US Dollar Weakens to Near 9-Month Low vs Yen on Larger Fed Rate Cut Expectations.
After media reports once again fueled speculation that the Federal Reserve could deliver a super-sized 50-basis-point interest rate cut at its policy meeting next week, the U.S. dollar fell on Friday to its lowest level in nearly nine months against the Japanese yen.
According to analysts, the market’s expectations were altered by reports from the Wall Street Journal and Financial Times late on Thursday, which indicated that a 50-bp rate reduction was still a viable option, as well as comments from a former Federal Reserve official advocating for an excessive reduction.
The U.S. rate futures market has increased the probability of a 50-bp easing by the Fed to 51% at the conclusion of its two-day meeting on Wednesday, from approximately 15% to 51% as of early Thursday. Futures traders have also accounted for 117 basis points of reductions in 2024, which is an increase from the 107 basis points that were accounted for in the previous session.

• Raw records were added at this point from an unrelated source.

/-- [folklore] -/
def toI (T : WindowBoxD) : WindowBoxI :=
  { Aℓ := DI.pt T.Aℓ, Ah := DI.pt T.Ah, Bℓ := DI.pt T.Bℓ, Bh := DI.pt T.Bh, cℓ := DI.pt T.cℓ,
    ch := DI.pt T.ch, Dℓ := DI.pt T.Dℓ, Dh := DI.pt T.Dh, Zℓ := DI.pt T.Zℓ, Zh := DI.pt T.Zh,
    Wℓ := DI.pt T.Wℓ, Wh := DI.pt T.Wh }

/-- [folklore] -/
theorem toI_mem (P : ℕ) (T : WindowBoxD) : T.toI.Mem P (T.toReal P) :=
  ⟨DI.mem_pt P _, DI.mem_pt P _, DI.mem_pt P _, DI.mem_pt P _, DI.mem_pt P _, DI.mem_pt P _,
    DI.mem_pt P _, DI.mem_pt P _, DI.mem_pt P _, DI.mem_pt P _, DI.mem_pt P _, DI.mem_pt P _⟩

/-- The twelve integer comparisons certifying `T ⊇ (any box enclosed by R)`. [folklore] -/
def containsI (T : WindowBoxD) (R : WindowBoxI) : Bool :=
  decide (T.Aℓ ≤ R.Aℓ.lo) && decide (R.Ah.hi ≤ T.Ah) && decide (T.Bℓ ≤ R.Bℓ.lo) &&
    decide (R.Bh.hi ≤ T.Bh) && decide (T.cℓ ≤ R.cℓ.lo) && decide (R.ch.hi ≤ T.ch) &&
    decide (T.Dℓ ≤ R.Dℓ.lo) && decide (R.Dh.hi ≤ T.Dh) && decide (T.Zℓ ≤ R.Zℓ.lo) &&
    decide (R.Zh.hi ≤ T.Zh) && decide (T.Wℓ ≤ R.Wℓ.lo) && decide (R.Wh.hi ≤ T.Wh)

/-- [folklore] -/
theorem mem_of_containsI {P : ℕ} {T : WindowBoxD} {R : WindowBoxI} {S : WindowBox}
    (hc : T.containsI R = true) (hR : R.Mem P S) {κ r : ℝ} {X : Fin 5 → ℝ}
    (hX : S.mem κ r X) : (T.toReal P).mem κ r X := by
  simp only [containsI, Bool.and_eq_true, decide_eq_true_eq] at hc
  obtain ⟨⟨⟨⟨⟨⟨⟨⟨⟨⟨⟨c1, c2⟩, c3⟩, c4⟩, c5⟩, c6⟩, c7⟩, c8⟩, c9⟩, c10⟩, c11⟩, c12⟩ := hc
  obtain ⟨⟨h1, h2⟩, ⟨h3, h4⟩, ⟨h5, h6⟩, ⟨h7, h8⟩, ⟨h9, h10⟩, ⟨h11, h12⟩⟩ := hX
  exact ⟨⟨DI.cast_div_le_of_le_lo c1 hR.Aℓ h1, DI.le_cast_div_of_hi_le c2 hR.Ah h2⟩,
    ⟨DI.cast_div_le_of_le_lo c3 hR.Bℓ h3, DI.le_cast_div_of_hi_le c4 hR.Bh h4⟩,
    ⟨DI.cast_div_le_of_le_lo c5 hR.cℓ h5, DI.le_cast_div_of_hi_le c6 hR.ch h6⟩,
    ⟨DI.cast_div_le_of_le_lo c7 hR.Dℓ h7, DI.le_cast_div_of_hi_le c8 hR.Dh h8⟩,
    ⟨DI.cast_div_le_of_le_lo c9 hR.Zℓ h9, DI.le_cast_div_of_hi_le c10 hR.Zh h10⟩,
    ⟨DI.cast_div_le_of_le_lo c11 hR.Wℓ h11, DI.le_cast_div_of_hi_le c12 hR.Wh h12⟩⟩

end WindowBoxD

/-! ### The interval twin of the exit box -/

namespace LevelEntryI

variable (P n : ℕ) (GI : GateDataI) (BI : LevelEntryI) (SI : WindowBoxI) (RbI hI CI C'I : DI)

/-- twin of `LevelEntry.exitBox` [folklore] -/
def exitBox : LevelEntryI :=
  let tlo := (C'I.sub CI).div P (SI.ρh P GI)
  let thi := ((C'I.sub CI).div P (SI.ρℓ P GI)).min hI
  let a_l := (SI.aFloor P n GI BI.al tlo).min (SI.aFloor P n GI BI.al thi)
  let a_h := (SI.aCeil P n GI BI.ah tlo).max (SI.aCeil P n GI BI.ah thi)
  let b_l := (BI.bl.add ((SI.βℓ P GI).mul P tlo)).min (BI.bl.add ((SI.βℓ P GI).mul P thi))
  let b_h := (BI.bh.add ((SI.βh P GI).mul P tlo)).max (BI.bh.add ((SI.βh P GI).mul P thi))
  let w_l := (SI.wFloor P n GI BI.wl tlo).min (SI.wFloor P n GI BI.wl thi)
  let w_h := (SI.wCeil P n GI BI.wh tlo).max (SI.wCeil P n GI BI.wh thi)
  let z_l := SI.Zℓ.max ((BI.zl.add ((SI.ζℓ P GI).mul P tlo)).min (BI.zl.add ((SI.ζℓ P GI).mul P thi)))
  let z_h := (BI.zh.add ((SI.ζh P GI).mul P tlo)).max (BI.zh.add ((SI.ζh P GI).mul P thi))
  let d_l := (DI.pt 0).max ((w_l.add ((GI.r.mul P C'I).mul P (a_l.max (DI.pt 0)))).div P
    (GI.κ.mul P z_h))
  let d_h := (w_h.add ((GI.r.mul P C'I).mul P a_h)).div P (GI.κ.mul P z_l)
  let El' := BI.El.sub (((GI.δ.mul P RbI).smul 10).mul P hI)
  let Eh' := BI.Eh.add (((GI.δ.mul P RbI).smul 10).mul P hI)
  let bmax2 := (b_l.abs.max b_h.abs).sq P
  let bmin2 := (b_l.max (DI.pt 0)).sq P
  let z_l' := z_l.max (DI.sqrt P ((((El'.sub (a_h.sq P)).sub bmax2).sub (C'I.sq P)).sub (d_h.sq P)))
  let z_h' := z_h.min (DI.sqrt P ((((Eh'.sub ((a_l.max (DI.pt 0)).sq P)).sub bmin2).sub
    (C'I.sq P)).sub (d_l.sq P)))
  let a_h' := a_h.min (DI.sqrt P ((((Eh'.sub bmin2).sub (C'I.sq P)).sub (z_l'.sq P)).sub (d_l.sq P)))
  let a_l' := a_l.max (DI.sqrt P ((((El'.sub bmax2).sub (C'I.sq P)).sub (z_h'.sq P)).sub (d_h.sq P)))
  { al := a_l', ah := a_h', bl := b_l, bh := b_h, wl := w_l, wh := w_h, zl := z_l', zh := z_h',
    El := El', Eh := Eh' }

/-- Runtime conditions of the exit box: positive rate floors / divisors, nonpositive exponents at
both ends of the exit-time bracket. [folklore] -/
def exitOK : Bool :=
  let tlo := (C'I.sub CI).div P (SI.ρh P GI)
  let thi := ((C'I.sub CI).div P (SI.ρℓ P GI)).min hI
  let z_l := SI.Zℓ.max ((BI.zl.add ((SI.ζℓ P GI).mul P tlo)).min (BI.zl.add ((SI.ζℓ P GI).mul P thi)))
  let z_h := (BI.zh.add ((SI.ζh P GI).mul P tlo)).max (BI.zh.add ((SI.ζh P GI).mul P thi))
  DI.posB (SI.ρh P GI) && DI.posB (SI.ρℓ P GI) &&
    DI.posB (GI.κ.mul P SI.Zℓ) && DI.posB (GI.κ.mul P SI.Zh) &&
    DI.posB (SI.Λh P GI) && DI.posB (SI.Λℓ P GI) &&
    decide ((((SI.Λh P GI).neg).mul P tlo).hi ≤ 0) &&
    decide ((((SI.Λh P GI).neg).mul P thi).hi ≤ 0) &&
    decide ((((SI.Λℓ P GI).neg).mul P tlo).hi ≤ 0) &&
    decide ((((SI.Λℓ P GI).neg).mul P thi).hi ≤ 0) &&
    decide ((((GI.κ.mul P SI.Zh).neg).mul P tlo).hi ≤ 0) &&
    decide ((((GI.κ.mul P SI.Zh).neg).mul P thi).hi ≤ 0) &&
    decide ((((GI.κ.mul P SI.Zℓ).neg).mul P tlo).hi ≤ 0) &&
    decide ((((GI.κ.mul P SI.Zℓ).neg).mul P thi).hi ≤ 0) &&
    DI.posB (GI.κ.mul P z_h) && DI.posB (GI.κ.mul P z_l)

end LevelEntryI

namespace LevelEntryI.Mem

open DI

variable {P n : ℕ} {GI : GateDataI} {G : GateData} {BI : LevelEntryI} {B : LevelEntry}
  {SI : WindowBoxI} {S : WindowBox} {RbI hI CI C'I : DI} {Rb h C C' : ℝ}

Brad Bechtel, global head of FX at Jefferies in New York, stated that the market was reintroduced to the possibility of a 50-bp reduction via media reports, following the confirmation of expectations for a 25-bp cut by the Fed by new inflation data. “So you’re just seeing a little bit of an unwinding of those positions that were looking for 25 basis points.”
The dollar experienced a 0.66% decline to 140.855 yen during late afternoon trading, following its previous decline to 140.285, its lowest level since December 28. It experienced a 1% decline over the course of the week.
In contrast, the euro appreciated by 0.08% against the dollar, reaching $1.1083.
On Thursday, the European Central Bank decreased interest rates by 25 basis points. However, ECB President Christine Lagarde has tempered anticipations for an additional decrease in borrowing costs next month. The dollar index has fallen by 0.08% to 101.08 as a result of the euro’s gains.
John Velis, FX and macro strategist at BNY in Boston, stated that the dollar was depreciated and a number of other currencies were driven higher as a result of the rise in the likelihood of a more dovish Fed policy.
After data indicated that U.S. consumer sentiment improved in September amid decreasing inflation, the dollar experienced a decline in value.
This month, the preliminary reading of the aggregate index of consumer sentiment from the University of Michigan was 69.0, up from a final reading of 67.9 in August. A preliminary reading of 68.5 was anticipated by economists.
The case for a typical 25-bp cut next week was seemingly bolstered by U.S. economic data this week. The measure of consumer price inflation, which excludes volatile food and energy prices, rose more than anticipated in August.
However, former New York Fed President Bill Dudley on Friday fueled the rumors of a 50-bp Fed rate cut, asserting that there was a compelling argument for such a change and that rates were currently 150-200 basis points above the so-called neutral rate for the U.S. economy, which is characterized by a policy that is neither restrictive nor accommodative. “Why don’t you just get started?,” he responded.
Francesco Pesole, a currency strategist at ING, stated that the euro is once again aiming for $1.11 due to the combined support of a European Central Bank that is not sufficiently dovish and the increasing number of dovish wagers on the Federal Reserve.
After reaching its greatest level in nearly a week, sterling experienced a slight decline of 0.01% to $1.31235. After commencing its easing process with a 25-bp reduction in August, the Bank of England is anticipated to maintain its key interest rate at 5% next week.
In comparison to the Swiss franc, the dollar dropped by 0.38% to 0.84780 francs.
Investors were also anticipating the Bank of Japan’s interest rate decision on Friday, which is anticipated to maintain its short-term policy rate objective of 0.25%.
Naoki Tamura, a member of the BOJ board, stated on Thursday that the central bank must increase rates to at least 1% by the second half of the upcoming fiscal year. However, he also anticipated that the increase would be gradual and implemented in stages.
Velis stated that the BOJ is perceived to be moving in a 180-degree opposite direction from the Fed, and that the timing and extent of the BOJ’s rate hikes are still uncertain.